Some Body (somebody) - GENERAL MANAGER
  Jeffrey Snover (jsnover) - TECHNICAL FELLOW - Some Body
  Cool Person (coolbeans) - BUSINESS ADMINISTRATOR - Some Body
  Super Developer (superdev) - DIRECTOR OF DEVELOPMENT - Some Body
    Dev Manager2 (devmgr2) - DEVELOPMENT MANAGER - Dev Manager
      Dev Lead (devlead) _ DEVELOPMENT LEAD - Dev Manager2

(etc)

From there, we get this output:

PS C:\Users\Lee> Compare-OrgChart C:\temp\org_before.txt C:\temp\org_after.txt

InputObject                                                   SideIndicator
-----------                                                   -------------
Dev Lead (devlead) _ DEVELOPMENT LEAD - Dev Manager           <=
Dev Lead (devlead) _ DEVELOPMENT LEAD - Dev Manager2          =>
Dev Manager (devmgr) - DEVELOPMENT MANAGER - Super Developer  <=
Jeffrey Snover (jsnover) - DISTINGUISHED ENGINEER - Some Body <=
Jeffrey Snover (jsnover) - TECHNICAL FELLOW - Some Body       =>

That’s pretty cool! Now all we need is a little way to stitch it all together. Here’s a very simple “Update-OrgDiff.ps1” script. All it does is fetch the newest org chart, run the comparison, and email me the results.

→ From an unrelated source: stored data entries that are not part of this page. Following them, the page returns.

import Literature.MathematicalPhysics.QuantumLattice.SectorPartitionFnCut
import Literature.MathematicalPhysics.QuantumLattice.FermionRelabelling
import Literature.Barriers.AtomisticToContinuum.HalfFillingGaussianDomination
import HarnessLib

/-!
# Canonical (spin-sector) partition functions are invariant under site relabellings

Family `hubbard` (topic `MathematicalPhysics/QuantumLattice`; companion of `SectorPartitionFnCut`
(`spinConfig`, `spinSectorHamiltonian`: the compression of a lattice-fermion matrix to the spin sector
`(N↑, N↓) = (a, b)`) and of `FermionRelabelling` (`relabel e`: the second quantisation `Γ a Γ⁻¹` of an
orbital bijection, with `partitionFn_relabel` for the FULL Fock-space partition function)). The full trace
is not what the canonical certificates bind: they bind the sector-restricted traces
`Z_β(A; a, b) = tr_{(a,b)} e^{-βA} = Z_β(spinSectorHamiltonian a b A)`. This file proves their
invariance under SITE bijections `f : Λ ≃ Λ'` (orbital bijection `Orb.mapEquiv f : (x, σ) ↦ (f x, σ)`):

* `spinConfig_finsetCongr_mapEquiv_iff` — `Γ_f` maps the sector `(a, b)` of `Λ` onto the sector
  `(a, b)` of `Λ'` (it preserves the numbers of up and of down electrons);
* `spinSectorHamiltonian_relabel_mapEquiv` — the compression of `Γ_f A Γ_f⁻¹` to the sector is the
  compression of `A` conjugated by the diagonal SIGN matrix `diag(ε_f(s))` and reindexed along the
  induced bijection of sector configurations;
* `partitionFn_spinSectorHamiltonian_relabel_mapEquiv` — hence
  `Z_β(Γ_f A Γ_f⁻¹; a, b) = Z_β(A; a, b)` (reindexing and unitary conjugation leave `tr e^{-β·}`
  invariant), and for the two-graph Hubbard Hamiltonians under a graph isomorphism
  (`partitionFn_spinSector_hamiltonian₂_eq_of_iso`, with `relabel_hamiltonian`):
  `Z_β(H_{G₁,G₁'}; a, b) = Z_β(H_{G₂,G₂'}; a, b)` whenever `f` carries `G₁, G₁'` onto `G₂, G₂'`
  — used for the coordinate swap in the strips-then-blocks iteration of the finite-temperature
  cluster variational principle and for the identification of the square torus `(ℤ/Lℤ)²` with the
  rectangular torus `L × L`.

Everything is PROVED; no definition, no named fact.

## References

* O. Bratteli, D. W. Robinson, *Operator Algebras and Quantum Statistical Mechanics II* (1997), §5.2.2,
  Thm. 5.2.5 (one-particle bijections are unitarily implemented on Fock space).
  [cite: BratteliRobinsonII1997, §5.2.2, Thm. 5.2.5]
* E. H. Lieb, Phys. Rev. Lett. 62 (1989) 1201, proof of Theorem 1 (the `(N↑, N↓)` sectors).
  [cite: LiebPRL1989, proof of Theorem 1]

## Mathlib / tree search

REUSED: `relabel`, `relabel_apply_finsetCongr`, `relabelSign`, `relabelSign_mul_self`, `star_relabelSign`,
`Orb.mapEquiv(_orb)`, `relabel_hamiltonian` (`FermionRelabelling`); `mem_upPart/mem_downPart`
(`HubbardLiebConfig`); `Matrix.partitionFn_unitary_conj` (`DuhamelTwoPoint`); `Matrix.partitionFn_submatrix_equiv`
(`HalfFillingGaussianDomination`). The Summits-side `upPart_finsetCongr_mapEquiv`
(`CooperPairDMottWalkPlaquetteModel`) is not importable into Literature; its 3-line proof is redone here.
-/

noncomputable section

namespace Literature.MathematicalPhysics.QuantumLattice

open Matrix Finset HubbardWave0 ThermodynamicLimit LiebThm1
open scoped ComplexOrder BigOperators

/-! ### Reindexing and sign conjugation leave partition functions invariant -/

section MatrixTransport

variable {m : Type*} [Fintype m] [DecidableEq m]

/-- Conjugation by a diagonal matrix of self-adjoint involutive signs (`star dᵢ = dᵢ`, `dᵢ² = 1`) leaves
the partition function invariant (a diagonal unitary). [cite: BratteliRobinsonII1997, §5.2.2, Thm. 5.2.5] -/
theorem partitionFn_diagonal_conj (β : ℝ) (A : Matrix m m ℂ) {d : m → ℂ} (hd1 : ∀ i, d i * d i = 1)
    (hd2 : ∀ i, star (d i) = d i) :
    partitionFn β (diagonal d * A * diagonal d) = partitionFn β A := by
  have hstar : star (diagonal d) = diagonal d := by
    rw [star_eq_conjTranspose, diagonal_conjTranspose]
    congr 1
    funext i
    exact hd2 i
  have hU : diagonal d ∈ unitary (Matrix m m ℂ) := by
    rw [Unitary.mem_iff, hstar, diagonal_mul_diagonal, ← diagonal_one]
    exact ⟨by congr 1; funext i; exact hd1 i, by congr 1; funext i; exact hd1 i⟩
  have h := partitionFn_unitary_conj hU β A
  rwa [hstar] at h

end MatrixTransport

/-! ### Site bijections preserve the spin sectors -/

section Sectors

variable {Λ Λ' : Type*} [LinearOrder Λ] [Fintype Λ] [LinearOrder Λ'] [Fintype Λ'] (f : Λ ≃ Λ')

omit [LinearOrder Λ] [Fintype Λ] [LinearOrder Λ'] [Fintype Λ'] in
/-- `(Orb.mapEquiv f)⁻¹ (x', σ) = (f⁻¹ x', σ)`. [folklore] -/
private theorem mapEquiv_symm_orb (x' : Λ') (σ : Fin 2) :
    (Orb.mapEquiv f).symm (orb x' σ) = orb (f.symm x') σ :=
  (Orb.mapEquiv f).injective (by simp)

/-- Up-spin sites of a relabelled configuration: `upPart (Γ_f s) = f(upPart s)`.
[cite: LiebPRL1989, proof of Theorem 1] -/
theorem upPart_finsetCongr_mapEquiv (s : Finset (Orb Λ)) :
    upPart ((Orb.mapEquiv f).finsetCongr s) = (upPart s).map f.toEmbedding := by
  ext x'
  rw [mem_upPart, Equiv.finsetCongr_apply, Finset.mem_map_equiv, Finset.mem_map_equiv, mem_upPart,
    mapEquiv_symm_orb]

/-- Down-spin sites of a relabelled configuration: `downPart (Γ_f s) = f(downPart s)`.
[cite: LiebPRL1989, proof of Theorem 1] -/
theorem downPart_finsetCongr_mapEquiv (s : Finset (Orb Λ)) :
    downPart ((Orb.mapEquiv f).finsetCongr s) = (downPart s).map f.toEmbedding := by
  ext x'
  rw [mem_downPart, Equiv.finsetCongr_apply, Finset.mem_map_equiv, Finset.mem_map_equiv,
    mem_downPart, mapEquiv_symm_orb]

/-- **A site bijection maps the spin sector `(a, b)` onto the spin sector `(a, b)`.**
[cite: LiebPRL1989, proof of Theorem 1] -/
theorem spinConfig_finsetCongr_mapEquiv_iff (a b : ℕ) (s : Finset (Orb Λ)) :
    spinConfig a b ((Orb.mapEquiv f).finsetCongr s) ↔ spinConfig a b s := by
  simp only [spinConfig, upPart_finsetCongr_mapEquiv, downPart_finsetCongr_mapEquiv, Finset.card_map]

/-- The induced bijection between the sector configurations of `Λ` and of `Λ'`.
[cite: LiebPRL1989, proof of Theorem 1] -/
def spinConfigEquiv (a b : ℕ) : Subtype (spinConfig (Λ := Λ) a b) ≃ Subtype (spinConfig (Λ := Λ') a b) :=
  (Orb.mapEquiv f).finsetCongr.subtypeEquiv fun s => (spinConfig_finsetCongr_mapEquiv_iff f a b s).symm

/-- Unfolding: the underlying configuration of the image is `Γ_f s`.
[cite: LiebPRL1989, proof of Theorem 1] -/
@[simp] theorem coe_spinConfigEquiv (a b : ℕ) (c : Subtype (spinConfig (Λ := Λ) a b)) :
    ((spinConfigEquiv f a b c) : Finset (Orb Λ')) = (Orb.mapEquiv f).finsetCongr c.1 := rfl

end Sectors

/-! ### The sector compression of a relabelled matrix; invariance of canonical partition functions -/

section Transport

variable {Λ Λ' : Type*} [LinearOrder Λ] [Fintype Λ] [LinearOrder Λ'] [Fintype Λ'] (f : Λ ≃ Λ')

/-- **The compression of `Γ_f A Γ_f⁻¹` to a spin sector** is the compression of `A`, conjugated by the
diagonal sign matrix `diag(ε_f(s))` and reindexed along `spinConfigEquiv`:
`(Γ A Γ⁻¹)|_{(a,b)} = (D · A|_{(a,b)} · D).submatrix σ⁻¹ σ⁻¹`. [cite: BratteliRobinsonII1997, §5.2.2, Thm. 5.2.5] -/
theorem spinSectorHamiltonian_relabel_mapEquiv (a b : ℕ) (A : Matrix (Finset (Orb Λ)) (Finset (Orb Λ)) ℂ) :
    spinSectorHamiltonian a b (relabel (Orb.mapEquiv f) A) =
      (diagonal (fun c : Subtype (spinConfig (Λ := Λ) a b) => relabelSign (Orb.mapEquiv f) c.1) *
          spinSectorHamiltonian a b A *
          diagonal (fun c : Subtype (spinConfig (Λ := Λ) a b) => relabelSign (Orb.mapEquiv f) c.1)).submatrix
        (spinConfigEquiv f a b).symm (spinConfigEquiv f a b).symm := by
  ext c' d'
  obtain ⟨c, rfl⟩ := (spinConfigEquiv f a b).surjective c'
  obtain ⟨d, rfl⟩ := (spinConfigEquiv f a b).surjective d'
  rw [submatrix_apply, Equiv.symm_apply_apply, Equiv.symm_apply_apply, mul_diagonal, diagonal_mul,
    spinSectorHamiltonian, submatrix_apply, spinSectorHamiltonian, submatrix_apply,
    coe_spinConfigEquiv, coe_spinConfigEquiv, relabel_apply_finsetCongr]

/-- **Canonical partition functions are invariant under site relabellings**:
`Z_β(Γ_f A Γ_f⁻¹; a, b) = Z_β(A; a, b)`. [cite: BratteliRobinsonII1997, §5.2.2, Thm. 5.2.5] -/
theorem partitionFn_spinSectorHamiltonian_relabel_mapEquiv (β : ℝ) (a b : ℕ)
    (A : Matrix (Finset (Orb Λ)) (Finset (Orb Λ)) ℂ) :
    partitionFn β (spinSectorHamiltonian a b (relabel (Orb.mapEquiv f) A)) =
      partitionFn β (spinSectorHamiltonian a b A) := by
  rw [spinSectorHamiltonian_relabel_mapEquiv, partitionFn_submatrix_equiv,
    partitionFn_diagonal_conj β _ (fun c => relabelSign_mul_self _ _) (fun c => star_relabelSign _ _)]

/-- **Canonical partition functions of two-graph Hubbard Hamiltonians under a graph isomorphism**:
if the site bijection `f : Λ ≃ Λ'` carries the bond sets `G, G'` of `Λ` onto `K, K'` of `Λ'`, then
`Z_β(H_{K,K'}(t,U,t',U'); a, b) = Z_β(H_{G,G'}(t,U,t',U'); a, b)` for every sector `(a, b)`
(`relabel_hamiltonian` and the preceding invariance). [cite: BratteliRobinsonII1997, §5.2.2, Thm. 5.2.5] -/
theorem partitionFn_spinSector_hamiltonian₂_eq_of_iso (G G' : SimpleGraph Λ) (K K' : SimpleGraph Λ')
    [DecidableRel G.Adj] [DecidableRel G'.Adj] [DecidableRel K.Adj] [DecidableRel K'.Adj]
    (hG : ∀ x y, K.Adj (f x) (f y) ↔ G.Adj x y) (hG' : ∀ x y, K'.Adj (f x) (f y) ↔ G'.Adj x y)
    (t U t' U' β : ℝ) (a b : ℕ) :
    partitionFn β (spinSectorHamiltonian a b (hamiltonian K t U + hamiltonian K' t' U')) =
      partitionFn β (spinSectorHamiltonian a b (hamiltonian G t U + hamiltonian G' t' U')) := by
  rw [← partitionFn_spinSectorHamiltonian_relabel_mapEquiv f β a b
      (hamiltonian G t U + hamiltonian G' t' U'),
    map_add, relabel_hamiltonian G K f hG, relabel_hamiltonian G' K' f hG']

end Transport

end Literature.MathematicalPhysics.QuantumLattice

$mailRecipient = "[email protected]"
$file = "OrgChart-{0}-{1}-{2}.txt" -f (Get-Date).Month,(Get-Date).Day,(Get-Date).Year
Get-OrgChart somebody -IncludeManager > "c:\temp\$file"
$results =  dir c:\temp\OrgChart-* | Sort LastWriteTime | Select -Last 2
$report = Compare-OrgChart $results[0].FullName $results[1].FullName |
    Format-Table -Auto | Out-String -Width 100

Send-MailMessage -To $mailRecipient -From $mailRecipient -Subject OrgDiff `
    -BodyAsHtml "<html><body><pre>$report</pre></body></html>" -SmtpServer smtphost

Set this up as a scheduled task, and you’re golden!